_Data shown_
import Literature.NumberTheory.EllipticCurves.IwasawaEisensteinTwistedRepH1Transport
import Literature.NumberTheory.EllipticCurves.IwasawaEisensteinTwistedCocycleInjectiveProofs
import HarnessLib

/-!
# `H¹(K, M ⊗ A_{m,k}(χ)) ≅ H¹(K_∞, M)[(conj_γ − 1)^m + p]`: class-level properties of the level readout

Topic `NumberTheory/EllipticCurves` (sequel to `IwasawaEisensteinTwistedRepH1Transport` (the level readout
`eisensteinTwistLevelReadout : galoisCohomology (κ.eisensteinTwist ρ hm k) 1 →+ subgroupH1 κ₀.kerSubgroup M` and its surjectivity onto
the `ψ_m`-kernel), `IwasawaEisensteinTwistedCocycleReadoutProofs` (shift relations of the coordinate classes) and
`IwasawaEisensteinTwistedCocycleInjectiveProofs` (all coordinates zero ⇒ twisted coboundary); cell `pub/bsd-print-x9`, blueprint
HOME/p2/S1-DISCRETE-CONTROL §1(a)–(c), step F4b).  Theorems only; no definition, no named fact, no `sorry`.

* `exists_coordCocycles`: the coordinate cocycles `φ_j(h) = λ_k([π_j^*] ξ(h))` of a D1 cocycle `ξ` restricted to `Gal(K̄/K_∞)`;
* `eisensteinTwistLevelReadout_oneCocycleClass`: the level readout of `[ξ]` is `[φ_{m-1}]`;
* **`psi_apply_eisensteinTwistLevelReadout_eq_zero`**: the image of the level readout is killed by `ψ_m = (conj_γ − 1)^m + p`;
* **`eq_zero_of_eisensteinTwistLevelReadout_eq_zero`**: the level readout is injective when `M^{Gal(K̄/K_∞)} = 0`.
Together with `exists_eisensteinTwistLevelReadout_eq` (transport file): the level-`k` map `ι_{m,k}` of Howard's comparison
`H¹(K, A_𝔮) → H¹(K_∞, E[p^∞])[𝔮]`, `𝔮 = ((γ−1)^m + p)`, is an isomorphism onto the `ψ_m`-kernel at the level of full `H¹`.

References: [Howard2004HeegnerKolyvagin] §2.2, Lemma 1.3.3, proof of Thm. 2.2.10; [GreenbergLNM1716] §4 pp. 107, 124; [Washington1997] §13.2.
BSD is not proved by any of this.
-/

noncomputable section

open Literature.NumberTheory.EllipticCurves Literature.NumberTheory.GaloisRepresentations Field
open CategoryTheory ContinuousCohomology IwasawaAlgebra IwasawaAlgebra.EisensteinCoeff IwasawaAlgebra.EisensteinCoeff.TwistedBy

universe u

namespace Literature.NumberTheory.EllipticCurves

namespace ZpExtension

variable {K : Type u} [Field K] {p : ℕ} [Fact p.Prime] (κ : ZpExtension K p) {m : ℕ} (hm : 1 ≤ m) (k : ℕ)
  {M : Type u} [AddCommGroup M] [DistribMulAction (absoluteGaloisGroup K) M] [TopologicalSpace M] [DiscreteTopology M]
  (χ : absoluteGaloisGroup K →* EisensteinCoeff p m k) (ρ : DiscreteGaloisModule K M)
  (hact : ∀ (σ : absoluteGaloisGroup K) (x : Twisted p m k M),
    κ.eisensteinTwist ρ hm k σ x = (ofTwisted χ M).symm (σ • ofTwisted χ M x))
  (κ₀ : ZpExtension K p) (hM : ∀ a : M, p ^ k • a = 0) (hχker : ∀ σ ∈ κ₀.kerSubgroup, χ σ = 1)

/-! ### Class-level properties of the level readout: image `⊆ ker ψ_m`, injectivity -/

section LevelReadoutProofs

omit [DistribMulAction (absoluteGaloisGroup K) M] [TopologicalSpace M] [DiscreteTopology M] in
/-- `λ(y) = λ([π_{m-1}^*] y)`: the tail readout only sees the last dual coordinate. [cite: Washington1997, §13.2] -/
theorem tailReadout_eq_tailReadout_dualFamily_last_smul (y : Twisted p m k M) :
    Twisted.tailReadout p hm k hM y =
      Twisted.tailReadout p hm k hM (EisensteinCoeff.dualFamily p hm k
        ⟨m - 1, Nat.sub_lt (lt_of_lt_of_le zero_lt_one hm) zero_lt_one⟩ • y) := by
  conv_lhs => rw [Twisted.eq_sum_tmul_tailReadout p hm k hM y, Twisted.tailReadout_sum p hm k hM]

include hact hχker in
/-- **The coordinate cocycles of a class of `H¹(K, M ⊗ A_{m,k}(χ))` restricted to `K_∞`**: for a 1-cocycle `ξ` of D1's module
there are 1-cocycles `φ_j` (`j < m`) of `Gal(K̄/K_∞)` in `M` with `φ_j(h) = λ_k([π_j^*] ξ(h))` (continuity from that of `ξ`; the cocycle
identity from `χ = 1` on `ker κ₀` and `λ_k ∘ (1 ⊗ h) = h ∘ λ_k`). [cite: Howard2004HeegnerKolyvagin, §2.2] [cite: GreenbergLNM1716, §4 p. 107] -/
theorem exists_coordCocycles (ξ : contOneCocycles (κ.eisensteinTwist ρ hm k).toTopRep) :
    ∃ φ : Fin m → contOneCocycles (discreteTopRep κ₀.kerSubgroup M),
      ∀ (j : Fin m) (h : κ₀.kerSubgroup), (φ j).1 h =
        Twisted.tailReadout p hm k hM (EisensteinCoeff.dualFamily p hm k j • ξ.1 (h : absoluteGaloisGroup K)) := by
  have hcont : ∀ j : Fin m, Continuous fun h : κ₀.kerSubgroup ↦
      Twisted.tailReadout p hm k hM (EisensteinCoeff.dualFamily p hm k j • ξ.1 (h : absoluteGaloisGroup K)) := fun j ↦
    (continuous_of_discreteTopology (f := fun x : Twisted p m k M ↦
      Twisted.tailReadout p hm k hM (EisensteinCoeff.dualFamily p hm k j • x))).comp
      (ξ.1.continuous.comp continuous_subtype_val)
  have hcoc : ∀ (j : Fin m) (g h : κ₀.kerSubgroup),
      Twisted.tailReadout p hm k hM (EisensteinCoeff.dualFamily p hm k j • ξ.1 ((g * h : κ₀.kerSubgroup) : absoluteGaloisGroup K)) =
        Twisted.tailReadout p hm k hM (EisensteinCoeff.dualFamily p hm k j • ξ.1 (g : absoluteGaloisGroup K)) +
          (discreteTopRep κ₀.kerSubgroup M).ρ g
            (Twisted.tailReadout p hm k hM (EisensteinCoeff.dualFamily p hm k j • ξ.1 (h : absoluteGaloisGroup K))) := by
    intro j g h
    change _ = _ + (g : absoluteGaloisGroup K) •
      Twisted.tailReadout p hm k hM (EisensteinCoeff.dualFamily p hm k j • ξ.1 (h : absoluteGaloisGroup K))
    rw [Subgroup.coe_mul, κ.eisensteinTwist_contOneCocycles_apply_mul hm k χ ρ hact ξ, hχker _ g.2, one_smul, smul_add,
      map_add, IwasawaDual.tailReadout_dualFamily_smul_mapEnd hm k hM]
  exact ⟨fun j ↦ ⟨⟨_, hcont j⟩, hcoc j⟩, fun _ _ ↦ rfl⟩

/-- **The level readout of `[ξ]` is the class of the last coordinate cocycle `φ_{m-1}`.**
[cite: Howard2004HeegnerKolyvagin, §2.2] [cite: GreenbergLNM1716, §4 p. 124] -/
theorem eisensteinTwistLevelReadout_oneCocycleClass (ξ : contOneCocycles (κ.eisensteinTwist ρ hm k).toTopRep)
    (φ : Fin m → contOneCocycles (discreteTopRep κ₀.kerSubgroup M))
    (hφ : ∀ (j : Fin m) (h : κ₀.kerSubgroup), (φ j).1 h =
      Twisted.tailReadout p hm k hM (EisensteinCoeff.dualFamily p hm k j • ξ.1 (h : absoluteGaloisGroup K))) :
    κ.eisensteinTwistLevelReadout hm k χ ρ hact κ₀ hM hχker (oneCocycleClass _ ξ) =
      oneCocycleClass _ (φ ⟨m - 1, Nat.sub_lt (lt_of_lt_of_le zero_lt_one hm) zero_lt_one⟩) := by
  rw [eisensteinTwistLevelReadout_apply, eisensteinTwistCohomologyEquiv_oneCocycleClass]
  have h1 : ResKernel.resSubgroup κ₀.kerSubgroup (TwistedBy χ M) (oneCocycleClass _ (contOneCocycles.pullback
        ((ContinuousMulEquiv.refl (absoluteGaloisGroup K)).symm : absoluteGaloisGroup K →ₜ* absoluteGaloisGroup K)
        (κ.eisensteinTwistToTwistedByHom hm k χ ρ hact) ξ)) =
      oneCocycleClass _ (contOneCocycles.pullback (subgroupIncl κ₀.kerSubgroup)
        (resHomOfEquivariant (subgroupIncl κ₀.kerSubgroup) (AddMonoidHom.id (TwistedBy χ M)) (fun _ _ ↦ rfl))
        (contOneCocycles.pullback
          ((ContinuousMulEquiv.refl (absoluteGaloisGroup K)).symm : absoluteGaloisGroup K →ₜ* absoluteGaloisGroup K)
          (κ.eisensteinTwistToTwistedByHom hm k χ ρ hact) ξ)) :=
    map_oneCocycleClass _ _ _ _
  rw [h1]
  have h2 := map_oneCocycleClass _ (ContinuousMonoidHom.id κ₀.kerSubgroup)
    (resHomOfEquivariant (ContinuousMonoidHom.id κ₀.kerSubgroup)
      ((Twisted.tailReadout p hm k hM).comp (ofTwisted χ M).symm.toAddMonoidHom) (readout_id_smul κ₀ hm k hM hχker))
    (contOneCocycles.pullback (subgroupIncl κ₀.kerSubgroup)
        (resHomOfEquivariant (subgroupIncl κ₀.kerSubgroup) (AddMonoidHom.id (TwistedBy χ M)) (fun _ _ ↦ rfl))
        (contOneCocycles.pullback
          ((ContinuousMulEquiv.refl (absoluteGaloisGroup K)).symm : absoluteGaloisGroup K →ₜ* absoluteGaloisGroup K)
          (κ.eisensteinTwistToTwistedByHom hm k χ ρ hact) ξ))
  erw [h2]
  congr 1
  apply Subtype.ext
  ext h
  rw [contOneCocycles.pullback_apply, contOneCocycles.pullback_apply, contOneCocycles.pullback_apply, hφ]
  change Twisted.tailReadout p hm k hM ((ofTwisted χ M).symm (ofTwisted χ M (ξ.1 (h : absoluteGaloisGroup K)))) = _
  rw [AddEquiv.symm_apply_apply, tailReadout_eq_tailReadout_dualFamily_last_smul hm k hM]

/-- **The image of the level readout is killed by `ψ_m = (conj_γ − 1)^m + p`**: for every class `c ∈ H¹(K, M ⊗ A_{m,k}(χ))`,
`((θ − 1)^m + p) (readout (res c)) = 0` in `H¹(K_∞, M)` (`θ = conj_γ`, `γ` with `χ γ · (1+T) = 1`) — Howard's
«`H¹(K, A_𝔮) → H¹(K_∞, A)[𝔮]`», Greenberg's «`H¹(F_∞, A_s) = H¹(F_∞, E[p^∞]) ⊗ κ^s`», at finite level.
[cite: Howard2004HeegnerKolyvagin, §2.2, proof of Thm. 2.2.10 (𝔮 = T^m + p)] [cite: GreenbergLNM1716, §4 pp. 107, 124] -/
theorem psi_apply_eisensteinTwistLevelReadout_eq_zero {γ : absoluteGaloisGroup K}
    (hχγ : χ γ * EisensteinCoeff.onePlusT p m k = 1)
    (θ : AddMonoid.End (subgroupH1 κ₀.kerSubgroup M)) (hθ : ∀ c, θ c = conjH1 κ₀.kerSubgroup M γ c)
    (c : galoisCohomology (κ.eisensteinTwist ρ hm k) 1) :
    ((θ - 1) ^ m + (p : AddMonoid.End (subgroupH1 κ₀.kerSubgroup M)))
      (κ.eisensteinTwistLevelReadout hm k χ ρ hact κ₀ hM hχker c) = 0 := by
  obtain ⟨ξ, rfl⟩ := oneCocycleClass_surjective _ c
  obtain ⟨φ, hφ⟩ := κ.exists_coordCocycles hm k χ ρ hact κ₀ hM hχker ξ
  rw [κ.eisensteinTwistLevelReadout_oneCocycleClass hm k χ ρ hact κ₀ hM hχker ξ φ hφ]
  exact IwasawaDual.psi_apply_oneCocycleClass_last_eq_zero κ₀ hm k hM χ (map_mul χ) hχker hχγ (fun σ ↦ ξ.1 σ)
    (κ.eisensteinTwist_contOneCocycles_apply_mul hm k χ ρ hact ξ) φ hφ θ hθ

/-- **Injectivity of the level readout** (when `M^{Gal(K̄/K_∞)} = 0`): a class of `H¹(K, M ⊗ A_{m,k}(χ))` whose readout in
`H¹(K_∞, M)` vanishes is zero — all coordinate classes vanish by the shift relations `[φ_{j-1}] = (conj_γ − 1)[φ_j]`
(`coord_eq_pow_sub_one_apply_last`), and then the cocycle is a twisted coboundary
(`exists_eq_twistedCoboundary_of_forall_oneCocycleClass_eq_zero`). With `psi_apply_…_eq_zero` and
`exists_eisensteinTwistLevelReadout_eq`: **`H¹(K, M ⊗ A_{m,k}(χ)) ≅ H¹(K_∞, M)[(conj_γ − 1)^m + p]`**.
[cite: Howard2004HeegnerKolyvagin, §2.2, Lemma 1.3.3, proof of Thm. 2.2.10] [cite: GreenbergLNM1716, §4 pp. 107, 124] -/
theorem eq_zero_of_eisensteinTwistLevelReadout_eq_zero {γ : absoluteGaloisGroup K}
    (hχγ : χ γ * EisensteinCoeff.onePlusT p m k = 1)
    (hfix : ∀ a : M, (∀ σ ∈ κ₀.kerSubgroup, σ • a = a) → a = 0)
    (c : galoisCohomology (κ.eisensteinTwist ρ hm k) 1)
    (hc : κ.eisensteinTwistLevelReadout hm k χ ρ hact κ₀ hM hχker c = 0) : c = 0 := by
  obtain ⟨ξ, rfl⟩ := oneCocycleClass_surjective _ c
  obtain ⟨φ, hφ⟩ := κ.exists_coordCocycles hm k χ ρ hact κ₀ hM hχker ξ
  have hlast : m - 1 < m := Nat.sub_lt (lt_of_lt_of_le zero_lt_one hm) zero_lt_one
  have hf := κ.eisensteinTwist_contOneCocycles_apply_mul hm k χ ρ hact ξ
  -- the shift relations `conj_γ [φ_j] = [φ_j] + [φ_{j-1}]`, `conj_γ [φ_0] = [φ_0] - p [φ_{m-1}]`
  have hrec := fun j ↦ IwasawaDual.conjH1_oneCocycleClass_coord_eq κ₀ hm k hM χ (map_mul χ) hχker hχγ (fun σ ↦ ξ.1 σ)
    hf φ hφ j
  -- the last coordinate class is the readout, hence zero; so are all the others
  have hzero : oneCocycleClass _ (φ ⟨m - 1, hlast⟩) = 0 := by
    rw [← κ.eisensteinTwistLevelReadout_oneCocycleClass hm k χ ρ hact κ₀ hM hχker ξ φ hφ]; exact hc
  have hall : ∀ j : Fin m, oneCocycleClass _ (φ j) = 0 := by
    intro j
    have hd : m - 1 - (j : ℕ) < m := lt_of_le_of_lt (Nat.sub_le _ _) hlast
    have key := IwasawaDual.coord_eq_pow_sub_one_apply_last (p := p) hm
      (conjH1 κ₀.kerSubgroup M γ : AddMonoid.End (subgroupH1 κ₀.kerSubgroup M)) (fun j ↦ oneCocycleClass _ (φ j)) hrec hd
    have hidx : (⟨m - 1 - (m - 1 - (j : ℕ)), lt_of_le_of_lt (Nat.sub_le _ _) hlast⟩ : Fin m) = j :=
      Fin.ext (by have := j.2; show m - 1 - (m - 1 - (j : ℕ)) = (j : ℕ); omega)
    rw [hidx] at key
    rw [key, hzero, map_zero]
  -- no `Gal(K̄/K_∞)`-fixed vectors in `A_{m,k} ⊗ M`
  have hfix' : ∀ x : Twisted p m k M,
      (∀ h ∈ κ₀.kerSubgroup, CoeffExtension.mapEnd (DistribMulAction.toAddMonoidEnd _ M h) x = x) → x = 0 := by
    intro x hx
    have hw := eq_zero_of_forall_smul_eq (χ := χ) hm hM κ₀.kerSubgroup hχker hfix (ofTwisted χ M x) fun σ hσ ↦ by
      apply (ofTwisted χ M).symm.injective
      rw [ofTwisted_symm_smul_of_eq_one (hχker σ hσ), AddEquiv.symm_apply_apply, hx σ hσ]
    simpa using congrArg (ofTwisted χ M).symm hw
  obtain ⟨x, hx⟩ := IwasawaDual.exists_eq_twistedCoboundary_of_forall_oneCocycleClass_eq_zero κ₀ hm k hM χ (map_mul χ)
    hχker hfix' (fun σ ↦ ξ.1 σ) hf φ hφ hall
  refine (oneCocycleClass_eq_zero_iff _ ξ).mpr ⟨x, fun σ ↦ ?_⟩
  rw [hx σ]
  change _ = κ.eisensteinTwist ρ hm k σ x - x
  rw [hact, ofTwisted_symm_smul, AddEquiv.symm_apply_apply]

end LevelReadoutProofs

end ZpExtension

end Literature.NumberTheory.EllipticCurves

_Problem_
Using the entries above, give again exactly the lines from the line holding "intro j g h" through the line holding "map_add, IwasawaDual.tailReadout_dualFamily_smul_mapEnd hm". Include both end lines and nothing else.

_Solution_
    intro j g h
    change _ = _ + (g : absoluteGaloisGroup K) •
      Twisted.tailReadout p hm k hM (EisensteinCoeff.dualFamily p hm k j • ξ.1 (h : absoluteGaloisGroup K))
    rw [Subgroup.coe_mul, κ.eisensteinTwist_contOneCocycles_apply_mul hm k χ ρ hact ξ, hχker _ g.2, one_smul, smul_add,
      map_add, IwasawaDual.tailReadout_dualFamily_smul_mapEnd hm k hM]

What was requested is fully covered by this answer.